Keep only those lines of the records that include the string "obtain".

Collected data entries:
------------------------

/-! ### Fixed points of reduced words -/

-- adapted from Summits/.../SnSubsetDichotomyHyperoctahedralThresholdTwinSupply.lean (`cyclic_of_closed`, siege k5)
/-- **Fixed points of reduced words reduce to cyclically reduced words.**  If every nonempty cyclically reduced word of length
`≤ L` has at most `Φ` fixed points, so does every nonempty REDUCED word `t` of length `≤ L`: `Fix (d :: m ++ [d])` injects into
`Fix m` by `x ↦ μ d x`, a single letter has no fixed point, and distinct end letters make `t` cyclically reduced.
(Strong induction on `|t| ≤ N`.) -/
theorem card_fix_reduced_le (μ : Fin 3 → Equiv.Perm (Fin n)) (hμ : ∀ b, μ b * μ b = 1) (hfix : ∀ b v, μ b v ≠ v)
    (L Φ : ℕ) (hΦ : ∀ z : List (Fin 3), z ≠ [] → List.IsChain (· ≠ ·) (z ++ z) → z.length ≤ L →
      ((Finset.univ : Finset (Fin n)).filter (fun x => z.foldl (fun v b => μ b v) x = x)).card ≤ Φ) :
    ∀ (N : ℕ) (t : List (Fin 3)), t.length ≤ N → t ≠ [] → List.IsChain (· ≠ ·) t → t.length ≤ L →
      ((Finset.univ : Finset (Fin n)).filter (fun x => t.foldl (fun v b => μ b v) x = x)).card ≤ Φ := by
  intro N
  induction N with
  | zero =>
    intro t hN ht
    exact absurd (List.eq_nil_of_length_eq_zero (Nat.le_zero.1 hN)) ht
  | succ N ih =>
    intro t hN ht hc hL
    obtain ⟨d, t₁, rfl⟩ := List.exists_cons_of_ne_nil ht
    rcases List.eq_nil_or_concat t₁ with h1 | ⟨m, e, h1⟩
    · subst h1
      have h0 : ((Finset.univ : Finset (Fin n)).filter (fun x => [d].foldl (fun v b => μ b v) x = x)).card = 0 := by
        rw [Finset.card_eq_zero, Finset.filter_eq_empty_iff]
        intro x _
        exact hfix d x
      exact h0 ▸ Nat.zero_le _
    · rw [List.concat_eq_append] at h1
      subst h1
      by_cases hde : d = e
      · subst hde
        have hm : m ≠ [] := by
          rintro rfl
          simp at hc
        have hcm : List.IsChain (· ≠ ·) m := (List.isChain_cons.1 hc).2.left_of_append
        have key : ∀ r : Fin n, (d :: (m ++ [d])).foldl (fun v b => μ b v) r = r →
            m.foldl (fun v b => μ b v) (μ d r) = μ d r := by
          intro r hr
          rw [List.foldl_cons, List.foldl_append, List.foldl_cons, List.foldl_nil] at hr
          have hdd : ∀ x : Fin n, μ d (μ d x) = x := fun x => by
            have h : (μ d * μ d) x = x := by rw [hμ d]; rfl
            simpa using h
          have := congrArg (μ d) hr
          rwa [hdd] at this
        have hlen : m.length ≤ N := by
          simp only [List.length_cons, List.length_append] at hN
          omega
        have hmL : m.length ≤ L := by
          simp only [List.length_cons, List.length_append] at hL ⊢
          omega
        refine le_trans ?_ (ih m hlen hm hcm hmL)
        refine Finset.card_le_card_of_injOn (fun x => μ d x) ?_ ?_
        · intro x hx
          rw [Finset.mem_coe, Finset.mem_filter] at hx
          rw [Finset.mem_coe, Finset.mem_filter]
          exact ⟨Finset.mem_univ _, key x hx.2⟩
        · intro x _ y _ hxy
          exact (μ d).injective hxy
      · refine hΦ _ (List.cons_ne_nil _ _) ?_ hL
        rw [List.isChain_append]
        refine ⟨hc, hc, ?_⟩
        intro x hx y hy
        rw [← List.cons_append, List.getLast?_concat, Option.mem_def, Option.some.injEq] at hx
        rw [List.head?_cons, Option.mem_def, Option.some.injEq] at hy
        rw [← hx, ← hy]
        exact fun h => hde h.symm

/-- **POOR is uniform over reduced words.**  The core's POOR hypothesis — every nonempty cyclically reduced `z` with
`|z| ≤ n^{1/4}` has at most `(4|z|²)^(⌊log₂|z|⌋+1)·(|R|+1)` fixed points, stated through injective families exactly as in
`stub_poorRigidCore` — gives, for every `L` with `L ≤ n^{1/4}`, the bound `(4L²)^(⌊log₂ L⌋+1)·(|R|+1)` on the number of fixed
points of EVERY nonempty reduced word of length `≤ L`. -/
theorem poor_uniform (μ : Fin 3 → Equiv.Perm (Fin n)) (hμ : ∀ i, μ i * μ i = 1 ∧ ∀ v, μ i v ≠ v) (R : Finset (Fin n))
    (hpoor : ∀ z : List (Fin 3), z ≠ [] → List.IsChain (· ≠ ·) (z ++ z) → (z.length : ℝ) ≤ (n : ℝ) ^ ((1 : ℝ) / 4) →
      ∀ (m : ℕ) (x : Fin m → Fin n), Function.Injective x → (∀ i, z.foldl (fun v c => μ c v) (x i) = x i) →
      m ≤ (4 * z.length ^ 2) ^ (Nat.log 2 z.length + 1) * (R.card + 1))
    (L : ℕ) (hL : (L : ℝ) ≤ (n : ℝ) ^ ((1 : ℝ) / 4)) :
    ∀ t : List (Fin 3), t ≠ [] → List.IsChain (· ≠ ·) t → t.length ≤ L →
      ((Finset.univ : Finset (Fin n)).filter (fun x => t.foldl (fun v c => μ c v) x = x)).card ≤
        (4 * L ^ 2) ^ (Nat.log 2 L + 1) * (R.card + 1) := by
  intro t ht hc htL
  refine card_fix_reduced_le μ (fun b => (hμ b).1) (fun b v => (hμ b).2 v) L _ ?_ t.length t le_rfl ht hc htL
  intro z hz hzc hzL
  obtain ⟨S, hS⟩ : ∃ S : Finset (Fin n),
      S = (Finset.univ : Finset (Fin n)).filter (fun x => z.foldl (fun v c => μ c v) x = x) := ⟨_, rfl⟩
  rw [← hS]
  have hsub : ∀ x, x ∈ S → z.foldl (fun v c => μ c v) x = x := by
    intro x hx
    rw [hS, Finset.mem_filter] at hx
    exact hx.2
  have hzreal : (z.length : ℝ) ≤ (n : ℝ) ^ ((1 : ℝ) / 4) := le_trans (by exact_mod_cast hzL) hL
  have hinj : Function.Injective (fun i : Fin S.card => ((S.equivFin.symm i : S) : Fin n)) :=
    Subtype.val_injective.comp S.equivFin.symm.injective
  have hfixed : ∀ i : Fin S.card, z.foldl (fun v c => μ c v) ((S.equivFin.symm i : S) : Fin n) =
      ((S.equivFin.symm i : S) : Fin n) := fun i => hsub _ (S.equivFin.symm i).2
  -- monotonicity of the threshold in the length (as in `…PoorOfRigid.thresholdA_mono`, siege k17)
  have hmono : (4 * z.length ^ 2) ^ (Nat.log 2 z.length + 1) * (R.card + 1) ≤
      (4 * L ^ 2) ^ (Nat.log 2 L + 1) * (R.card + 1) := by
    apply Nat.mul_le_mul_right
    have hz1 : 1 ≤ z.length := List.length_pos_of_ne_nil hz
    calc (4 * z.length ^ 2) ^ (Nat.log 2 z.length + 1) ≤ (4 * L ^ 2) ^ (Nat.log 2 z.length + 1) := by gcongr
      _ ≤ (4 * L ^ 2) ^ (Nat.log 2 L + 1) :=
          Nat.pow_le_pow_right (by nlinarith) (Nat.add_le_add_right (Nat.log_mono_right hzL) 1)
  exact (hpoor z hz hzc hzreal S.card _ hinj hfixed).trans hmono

------------------------

■ WRITTEN ANSWER ■
    obtain ⟨d, t₁, rfl⟩ := List.exists_cons_of_ne_nil ht
  obtain ⟨S, hS⟩ : ∃ S : Finset (Fin n),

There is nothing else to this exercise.